With regard to the potential combined effects of sleep duration and physical activity, our findings show that greater physical activity may be protective against osteoporosis in short sleepers. In addition, it is important to point out that a moderate physical activity (< 20 METs/week) combined with a normal sleep duration (6.5–8 h/day) did not reduce the likelihood of osteoporosis compared to short sleepers who had zero physical activity. To take into account the lifestyle in the modern society, most people can be categorized as having a physical activity level of < 20 METs/week, and our results might suggest that increasing physical activity (≥ 20 METs/week) may be one of the key in lowing the risk of osteoporosis.

Another interesting finding is that when considering the effect of sleep duration and physical activity at the same time, either METs ≥ 20 with a 6.5–8 h’ sleep or ≥ 8h sleep had significantly lower likelihood of osteoporosis compared to short sleepers with no physical activity.
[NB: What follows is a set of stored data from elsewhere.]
import Literature.Combinatorics.SimpleGraph.FormulaGadgets
import HarnessLib

/-!
# The graph of a formula, II: the number of Hamiltonian paths is `#SAT`

The count of the `#SAT → #HamPath` construction of `FormulaGadgets.lean`. For a CNF `φ` over `ℕ`
all of whose clauses have one, two or three literals, and with at least one literal, the graph
`FormulaGraph.graph φ` (the diamond chain on the cells with all the gadgets of `FormulaGraph.family`
substituted) has exactly `#SAT(φ)` Hamiltonian paths from `s = 0` to `t = 5N - 1`
(`FormulaGraph.hamCount_graph_eq_numSat`). Proof: the iterated substitution identity
(`GadgetFamily.Valid.hamCountRF_graphUpTo`) writes the count as a census-weighted sum over the used
slots; the skeleton count (`hamCountRF_chain_eq_card`) turns it into a sum over state vectors; by the
certified censuses every gadget contributes a factor `0` or `1` — the XOR-gadgets the indicator of
"equal states at consecutive occurrences", the OR-gadgets the indicator of "some literal of the
clause true" — so the sum counts the good state vectors, which are `#SAT(φ)` many
(`FormulaCells.card_good_eq_numSat`). The reduction is parsimonious (no correcting factor).

## References

* M. Liśkiewicz, M. Ogihara, S. Toda, TCS 304 (2003) 129–156, §3 (proof of Lemma 4).
-/

namespace Literature.Combinatorics.SimpleGraph

open Literature.Computability.Complexity FormulaCells

namespace FormulaGraph

variable (φ : CNF ℕ)

/-- **The graph of the formula**: the diamond chain on the cells with all gadgets substituted.
[folklore] -/
noncomputable def graph : _root_.SimpleGraph ℕ :=
  GadgetFamily.graphUpTo (chainG (N φ)) (chainV (N φ)) (family φ) (numGadgets φ)

/-- The vertices of the graph of the formula. [folklore] -/
noncomputable def verts : Finset ℕ :=
  GadgetFamily.vertsUpTo (chainV (N φ)) (family φ) (numGadgets φ)

/-- All slots. [folklore] -/
noncomputable def slots : Finset (ℕ × ℕ) :=
  GadgetFamily.slotsBelow (family φ) (numGadgets φ)

/-- The slots used by the path of a state vector. [folklore] -/
noncomputable def usedSlots (σ : Fin (N φ) → Bool) : Finset (ℕ × ℕ) :=
  (slots φ).filter fun e => Uses (pathOf (N φ) (extB σ)) e

/-! ### Step 1–4: from Hamiltonian paths to a sum over state vectors -/

/-- The constraint "use exactly the slots of `U`" singles out the state vectors whose used slots are
`U`. [folklore] -/
theorem uses_iff_eq_usedSlots {U : Finset (ℕ × ℕ)} (hU : U ⊆ slots φ) (σ : Fin (N φ) → Bool) :
    ((∀ e ∈ ∅ ∪ U, Uses (pathOf (N φ) (extB σ)) e) ∧ ∀ e ∈ ∅ ∪ (slots φ \ U), ¬ Uses (pathOf (N φ) (extB σ)) e) ↔
      U = usedSlots φ σ := by
  simp only [Finset.empty_union, Finset.mem_sdiff]
  constructor
  · rintro ⟨h1, h2⟩
    ext e
    simp only [usedSlots, Finset.mem_filter]
    constructor
    · exact fun he => ⟨hU he, h1 e he⟩
    · rintro ⟨he, hu⟩
      by_contra hne
      exact h2 e ⟨he, hne⟩ hu
  · rintro rfl
    exact ⟨fun e he => (Finset.mem_filter.1 he).2, fun e ⟨he, hne⟩ hu => hne (Finset.mem_filter.2 ⟨he, hu⟩)⟩

/-- **The number of Hamiltonian paths as a sum over state vectors of products of censuses.**
[folklore] -/
theorem hamCount_eq_sum_states (hN : 0 < N φ) :
    hamCount (graph φ) (verts φ) 0 (5 * N φ - 1) =
      ∑ σ : Fin (N φ) → Bool, ∏ g ∈ Finset.range (numGadgets φ),
        coverCount ((family φ).GX g) ((family φ).VX g) (usedSlots φ σ ∩ (family φ).S g) := by
  have hs : (0 : ℕ) ∈ chainV (N φ) := by simp [chainV]; omega
  have ht : 5 * N φ - 1 ∈ chainV (N φ) := by simp [chainV]; omega
  rw [hamCount, graph, verts, (valid φ (numGadgets φ)).hamCountRF_graphUpTo hs ht (numGadgets φ) le_rfl ∅ ∅ (by simp)
    (by simp)]
  -- the skeleton counts are numbers of state vectors
  have hsk : ∀ U ∈ (slots φ).powerset,
      hamCountRF (chainG (N φ)) (chainV (N φ)) 0 (5 * N φ - 1) (∅ ∪ U) (∅ ∪ (slots φ \ U)) =
        ∑ σ : Fin (N φ) → Bool, if U = usedSlots φ σ then 1 else 0 := by
    intro U hU
    rw [Finset.mem_powerset] at hU
    rw [hamCountRF_chain_eq_card hN, Finset.card_eq_sum_ones, Finset.sum_filter]
    refine Finset.sum_congr rfl fun σ _ => ?_
    simp only [uses_iff_eq_usedSlots φ hU σ]
  rw [show GadgetFamily.slotsBelow (family φ) (numGadgets φ) = slots φ from rfl]
  rw [Finset.sum_congr rfl fun U hU => by rw [hsk U hU, Finset.mul_sum]]
  rw [Finset.sum_comm]
  refine Finset.sum_congr rfl fun σ _ => ?_
  simp only [mul_ite, mul_one, mul_zero]
  rw [Finset.sum_ite_eq']
  rw [if_pos]
  exact Finset.mem_powerset.2 (Finset.filter_subset _ _)

/-! ### Step 5: every gadget contributes a factor `0` or `1` -/

/-- Two indicators of equivalent conditions (whatever the decidability instances). [folklore] -/
theorem ite_congr_of_iff {p q : Prop} {_ : Decidable p} {_ : Decidable q} (h : p ↔ q) :
    (if p then 1 else 0 : ℕ) = if q then 1 else 0 := by
  by_cases hp : p
  · rw [if_pos hp, if_pos (h.1 hp)]
  · rw [if_neg hp, if_neg (fun hq => hp (h.2 hq))]

/-- The literal slot of a cell is used iff the state of the cell is the polarity of its literal.
[folklore] -/
theorem uses_litSlot_iff {τ : ℕ → Bool} {c : ℕ} (hc : c < N φ) :
    Uses (pathOf (N φ) τ) (litSlot φ c) ↔ τ c = polOf φ c := by
  unfold litSlot
  cases hp : polOf φ c
  · simp only [Bool.false_eq_true, ↓reduceIte, aq]
    exact uses_pathOf_aq hc
  · simp only [↓reduceIte, bq]
    exact uses_pathOf_bq hc

/-- The slots of gadget `g` are slots. [folklore] -/
theorem S_subset_slots {g : ℕ} (hg : g < numGadgets φ) : (family φ).S g ⊆ slots φ := by
  intro e he
  exact GadgetFamily.mem_slotsBelow_iff.2 ⟨g, hg, he⟩

/-- The used slots among the slots of a placed gadget are the images of the rails whose slot edge is
used. [folklore] -/
theorem usedSlots_inter_eq (σ : Fin (N φ) → Bool) (P : RailPlacement) (hP : P.S ⊆ slots φ) :
    usedSlots φ σ ∩ P.S = (Finset.univ.filter fun r => Uses (pathOf (N φ) (extB σ)) (P.ends r)).image P.ends := by
  ext e
  simp only [usedSlots, Finset.mem_inter, Finset.mem_filter, Finset.mem_image, Finset.mem_univ, true_and]
  constructor
  · rintro ⟨⟨-, hu⟩, he⟩
    obtain ⟨r, rfl⟩ := P.mem_S_iff.1 he
    exact ⟨r, hu, rfl⟩
  · rintro ⟨r, hu, rfl⟩
    have hmem : P.ends r ∈ P.S := P.mem_S_iff.2 ⟨r, rfl⟩
    exact ⟨⟨hP hmem, hu⟩, hmem⟩

/-- **What gadget `g` checks on a state vector**: equal states at cell `g` and the next occurrence of
its variable (XOR-gadgets), a true literal in clause `j` if `g = N + j` (OR-gadgets). [folklore] -/
def GadgetOK (σ : Fin (N φ) → Bool) (g : ℕ) : Prop :=
  (∀ c', next? φ g = some c' → extB σ g = extB σ c') ∧
    ∀ j, ∀ hj : j < φ.length, g = N φ + j → ∃ r, ∃ _ : r < φ[j].length, extB σ (start φ j + r) = polOf φ (start φ j + r)

/-- The census factor of an XOR placement. [folklore] -/
theorem census_xor (σ : Fin (N φ) → Bool) (g : ℕ) (hg : g < N φ) (c' : {c' : ℕ // g < c' ∧ c' < N φ})
    (hS : (xorPlacement φ g c').S ⊆ slots φ) :
    coverCount (xorPlacement φ g c').GX (xorPlacement φ g c').VX (usedSlots φ σ ∩ (xorPlacement φ g c').S) =
      if extB σ g = extB σ c'.val then 1 else 0 := by
  set P := xorPlacement φ g c' with hPdef
  rw [usedSlots_inter_eq φ σ P hS, P.coverCount_image]
  rw [show P.Γ = RailXOR.Γ from rfl]
  generalize hU₀ : (Finset.univ.filter fun r => Uses (pathOf (N φ) (extB σ)) (P.ends r)) = U₀
  have hsub : U₀.image RailXOR.Γ.slot ⊆ RailXOR.Γ.slots := fun e he => by
    obtain ⟨r, -, rfl⟩ := Finset.mem_image.1 he
    exact RailXOR.Γ.mem_slots_iff.2 ⟨r, rfl⟩
  rw [RailXOR.coverCount_eq _ hsub, Finset.card_image_of_injective _ RailXOR.Γ.slot_injective, ← hU₀]
  -- which of the two rails has its slot edge used
  have h0 : Uses (pathOf (N φ) (extB σ)) (P.ends 0) ↔ extB σ g = true := by
    show Uses (pathOf (N φ) (extB σ)) (if (0 : Fin 2) = 0 then pa g else pb c'.val) ↔ _
    rw [if_pos rfl]; exact uses_pathOf_pa hg
  have h1 : Uses (pathOf (N φ) (extB σ)) (P.ends 1) ↔ extB σ c'.val = false := by
    show Uses (pathOf (N φ) (extB σ)) (if (1 : Fin 2) = 0 then pa g else pb c'.val) ↔ _
    rw [if_neg (by decide)]; exact uses_pathOf_pb c'.property.2
  have hfilt : (Finset.univ.filter fun r => Uses (pathOf (N φ) (extB σ)) (P.ends r)) =
      (if extB σ g = true then {0} else ∅) ∪ (if extB σ c'.val = false then {1} else ∅) := by
    ext r
    have : ∀ s : Fin 2, s = 0 ∨ s = 1 := by decide
    simp only [Finset.mem_filter, Finset.mem_univ, true_and, Finset.mem_union]
    rcases this r with rfl | rfl
    · rw [h0]; split_ifs <;> simp_all
    · rw [h1]; split_ifs <;> simp_all
  rw [hfilt]
  cases extB σ g <;> cases extB σ c'.val <;> simp

open Classical in
/-- The census factor of a clause placement. [folklore] -/
theorem census_clause (σ : Fin (N φ) → Bool) {k K m : ℕ} (Γ : RailGadget k K m)
    (hcensus : ∀ U ⊆ Γ.slots, coverCount Γ.graph Γ.VX U = if U = ∅ then 0 else 1)
    (j : ℕ) (hj : j < φ.length) (hk : k ≤ φ[j].length) (hk' : φ[j].length = k) (g : ℕ)
    (hS : (clausePlacement φ Γ j hj hk g).S ⊆ slots φ) :
    coverCount (clausePlacement φ Γ j hj hk g).GX (clausePlacement φ Γ j hj hk g).VX
        (usedSlots φ σ ∩ (clausePlacement φ Γ j hj hk g).S) =
      if ∃ r, ∃ _ : r < φ[j].length, extB σ (start φ j + r) = polOf φ (start φ j + r) then 1 else 0 := by
  set P := clausePlacement φ Γ j hj hk g with hPdef
  have hends : ∀ r : Fin k, Uses (pathOf (N φ) (extB σ)) (P.ends r) ↔ extB σ (start φ j + r.val) = polOf φ (start φ j + r.val) :=
    fun r => by have hrk : r.val < k := r.isLt; exact uses_litSlot_iff φ (start_add_lt φ hj (by omega))
  rw [usedSlots_inter_eq φ σ P hS, P.coverCount_image]
  rw [show P.Γ = Γ from rfl]
  generalize hU₀ : (Finset.univ.filter fun r => Uses (pathOf (N φ) (extB σ)) (P.ends r)) = U₀
  have hsub : U₀.image Γ.slot ⊆ Γ.slots := fun e he => by
    obtain ⟨r, -, rfl⟩ := Finset.mem_image.1 he
    exact Γ.mem_slots_iff.2 ⟨r, rfl⟩
  have key : (U₀.image Γ.slot = ∅) ↔ ¬ ∃ r, ∃ _ : r < φ[j].length, extB σ (start φ j + r) = polOf φ (start φ j + r) := by
    rw [Finset.image_eq_empty, ← hU₀]
    constructor
    · rintro h ⟨r, hr, heq⟩
      have := Finset.eq_empty_iff_forall_notMem.1 h ⟨r, (by omega : r < k)⟩
      apply this
      rw [Finset.mem_filter]
      exact ⟨Finset.mem_univ _, (hends ⟨r, by omega⟩).2 heq⟩
    · intro h
      refine Finset.eq_empty_iff_forall_notMem.2 fun r hr => ?_
      rw [Finset.mem_filter] at hr
      have hrk : r.val < k := r.isLt
      exact h ⟨r.val, by omega, (hends r).1 hr.2⟩
  rw [hcensus _ hsub]
  by_cases hex : ∃ r, ∃ _ : r < φ[j].length, extB σ (start φ j + r) = polOf φ (start φ j + r)
  · rw [if_pos hex, if_neg (fun h => (key.1 h) hex)]
  · rw [if_neg hex, if_pos (key.2 hex)]

/-- There is no next occurrence after a non-cell. [folklore] -/
theorem next?_eq_none_of_le {g : ℕ} (hg : N φ ≤ g) : next? φ g = none := by
  unfold next?
  rw [dif_neg]
  rintro ⟨c', h1, h2, -⟩
  omega

/-- `N(∅) = 1` for the empty gadget. [folklore] -/
theorem coverCount_bot_empty : coverCount (⊥ : _root_.SimpleGraph ℕ) ∅ ∅ = 1 := by
  rw [coverCount]
  have : coverSet (⊥ : _root_.SimpleGraph ℕ) ∅ ∅ = {fun _ => []} := by
    ext f
    simp only [coverSet, Set.mem_setOf_eq, Set.mem_singleton_iff, IsCover]
    constructor
    · rintro ⟨-, hf, -, -⟩; funext e; exact hf e (Finset.notMem_empty e)
    · rintro rfl
      exact ⟨fun e he => absurd he (Finset.notMem_empty e), fun e _ => rfl,
        fun e he => absurd he (Finset.notMem_empty e), fun x hx => absurd hx (Finset.notMem_empty x)⟩
  rw [this, Set.ncard_singleton]

open Classical in
/-- **Every gadget contributes the indicator of what it checks.** [folklore] -/
theorem census_gadget (hw : ∀ C ∈ φ, C.length = 1 ∨ C.length = 2 ∨ C.length = 3) (σ : Fin (N φ) → Bool) {g : ℕ}
    (hg : g < numGadgets φ) :
    coverCount ((family φ).GX g) ((family φ).VX g) (usedSlots φ σ ∩ (family φ).S g) = if GadgetOK φ σ g then 1 else 0 := by
  have hS := S_subset_slots φ hg
  rw [family_S] at hS ⊢
  rw [family_GX, family_VX]
  by_cases hgN : g < N φ
  · -- a cell: XOR-gadget or nothing
    rw [place_cell_eq φ hgN] at hS ⊢
    have hval := nextSub_val φ g
    cases hn : nextSub φ g with
    | none =>
      rw [hn] at hval
      simp only [Option.map_none] at hval
      simp only [Option.map_none, Option.elim_none, Finset.inter_empty]
      rw [coverCount_bot_empty, if_pos]
      exact ⟨fun c' hc' => by rw [← hval] at hc'; simp at hc', fun j hj hgj => by omega⟩
    | some c' =>
      rw [hn] at hval hS
      simp only [Option.map_some, Option.elim_some] at hval hS ⊢
      rw [census_xor φ σ g hgN c' hS]
      refine ite_congr_of_iff ⟨fun heq => ⟨fun c'' hc'' => ?_, fun j hj hgj => by omega⟩, fun hok => hok.1 c'.val hval.symm⟩
      rw [← hval] at hc''
      simp only [Option.some.injEq] at hc''
      rw [← hc'']; exact heq
  · -- a clause: OR-gadget
    obtain ⟨j, rfl⟩ : ∃ j, g = N φ + j := ⟨g - N φ, by omega⟩
    have hj : j < φ.length := by unfold numGadgets at hg; omega
    have hiff : GadgetOK φ σ (N φ + j) ↔ ∃ r, ∃ _ : r < φ[j].length, extB σ (start φ j + r) = polOf φ (start φ j + r) := by
      constructor
      · exact fun hok => hok.2 j hj rfl
      · intro hex
        refine ⟨fun c' hc' => ?_, fun j' hj' hjj' => ?_⟩
        · rw [next?_eq_none_of_le φ (by omega)] at hc'; simp at hc'
        · have : j' = j := by omega
          subst this; exact hex
    rw [place_clause_eq φ j hj] at hS ⊢
    rcases hw _ (List.getElem_mem hj) with h1 | h2 | h3
    · rw [dif_pos h1] at hS ⊢
      simp only [Option.elim_some] at hS ⊢
      rw [census_clause φ σ RailOR1.Γ RailOR1.coverCount_eq j hj (by omega) h1 _ hS]
      exact ite_congr_of_iff hiff.symm
    · rw [dif_neg (by omega), dif_pos h2] at hS ⊢
      simp only [Option.elim_some] at hS ⊢
      rw [census_clause φ σ RailOR2.Γ RailOR2.coverCount_eq j hj (by omega) h2 _ hS]
      exact ite_congr_of_iff hiff.symm
    · rw [dif_neg (by omega), dif_neg (by omega), dif_pos h3] at hS ⊢
      simp only [Option.elim_some] at hS ⊢
      rw [census_clause φ σ RailOR3.Γ RailOR3.coverCount_eq j hj (by omega) h3 _ hS]
      exact ite_congr_of_iff hiff.symm

/-! ### Step 6: the good state vectors -/

/-- States of cells, extended or not. [folklore] -/
theorem extB_val {N' : ℕ} (σ : Fin N' → Bool) (c : Fin N') : extB σ c.val = σ c := by
  simp [extB]

/-- **All gadgets check out iff the state vector is good.** [folklore] -/
theorem forall_gadgetOK_iff_good (σ : Fin (N φ) → Bool) : (∀ g < numGadgets φ, GadgetOK φ σ g) ↔ Good φ σ := by
  rw [good_iff, uniform_iff_forall_next]
  constructor
  · intro h
    refine ⟨fun c c' hn => ?_, fun j hj => ?_⟩
    · have := (h c.val (by unfold numGadgets; omega)).1 c'.val hn
      rwa [extB_val, extB_val] at this
    · obtain ⟨r, hr, heq⟩ := (h (N φ + j) (by unfold numGadgets; omega)).2 j hj rfl
      refine ⟨r, hr, ?_⟩
      rw [← heq, extB, dif_pos (start_add_lt φ hj hr)]
  · rintro ⟨hnext, hcl⟩ g hg
    refine ⟨fun c' hn => ?_, fun j hj hgj => ?_⟩
    · obtain ⟨h1, h2, -⟩ := next?_spec φ hn
      have hgN : g < N φ := by omega
      have := hnext ⟨g, hgN⟩ ⟨c', h2⟩ hn
      rwa [← extB_val σ ⟨g, hgN⟩, ← extB_val σ ⟨c', h2⟩] at this
    · subst hgj
      obtain ⟨r, hr, heq⟩ := hcl j hj
      exact ⟨r, hr, by rw [← heq, extB, dif_pos (start_add_lt φ hj hr)]⟩

open Classical in
/-- **The graph of a formula has exactly `#SAT(φ)` Hamiltonian `s`–`t` paths** (clauses of one, two
or three literals, at least one literal). [cite: LiskiewiczOgiharaToda2003, §3 (proof of Lemma 4)] -/
theorem hamCount_graph_eq_numSat (hw : ∀ C ∈ φ, C.length = 1 ∨ C.length = 2 ∨ C.length = 3) (hN : 0 < N φ) :
    hamCount (graph φ) (verts φ) 0 (5 * N φ - 1) = φ.numSat := by
  rw [hamCount_eq_sum_states φ hN]
  rw [Finset.sum_congr rfl fun σ _ => Finset.prod_congr rfl fun g hg => census_gadget φ hw σ (Finset.mem_range.1 hg)]
  simp only [Finset.prod_boole, Finset.mem_range]
  rw [Finset.sum_boole, Nat.cast_id, ← card_good_eq_numSat]
  congr 1
  ext σ
  simp only [Finset.mem_filter, Finset.mem_univ, true_and]
  exact forall_gadgetOK_iff_good φ σ

end FormulaGraph

end Literature.Combinatorics.SimpleGraph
This suggest that sleep and physical activity level might have certain interplay and should better be considered together, as a balance of good and bad, in the context of osteoporosis. Among those who have a high physical activity, 6.5 h of sleep may be enough to keep their BMD

Strengths and Limitations

There are two strengths in our study. Firstly, this study evaluated the potential combined effect of sleep duration and physical activity in association with osteoporosis, which there were insufficient evidence in the literature. Secondly, since this study provides explicit epidemiological evidence based on a nationally representative database, the findings are likely generalizable to the overall Taiwanese population.

There are also limitations. This study is of cross-sectional design thus rigid causal inferences cannot be made. We cannot capture whether and how sleep duration and physical activity impact bone loss and the development of osteoporosis by time. Sleep duration and physical activity were identified through interview questionnaires, in which inaccurate reporting or recall bias might have occurred. Sleep quantity and quality would decrease with aging, and aging increases the prevalence of common sleep disorders, which may probably influence the data on sleep duration. These issues might limit the interpretation of the findings in the present analyses. Lastly, there may be unknown confounders not included in the Taiwan Biobank dataset therefore could not be considered in the analyses.

Conclusions

This study presents the first report assessing the joint effects of sleep duration and physical activity METs on T-score and osteoporosis of total femoral area in the general adult population of Taiwan. Excessive sleep is not associated with greater likelihood of osteoporosis, whereas higher physical activity METs was associated with reduced chance of osteoporosis. In short sleepers, high physical activity is associated with lower chance of osteoporosis. Normal sleep duration with enough physical activity also lowers the likelihood of osteoporosis. The findings emphasize the role of both sleep duration and physical activity in association with osteoporosis. Future prospective studies are needed to investigate the interplay between physical activity and sleep duration.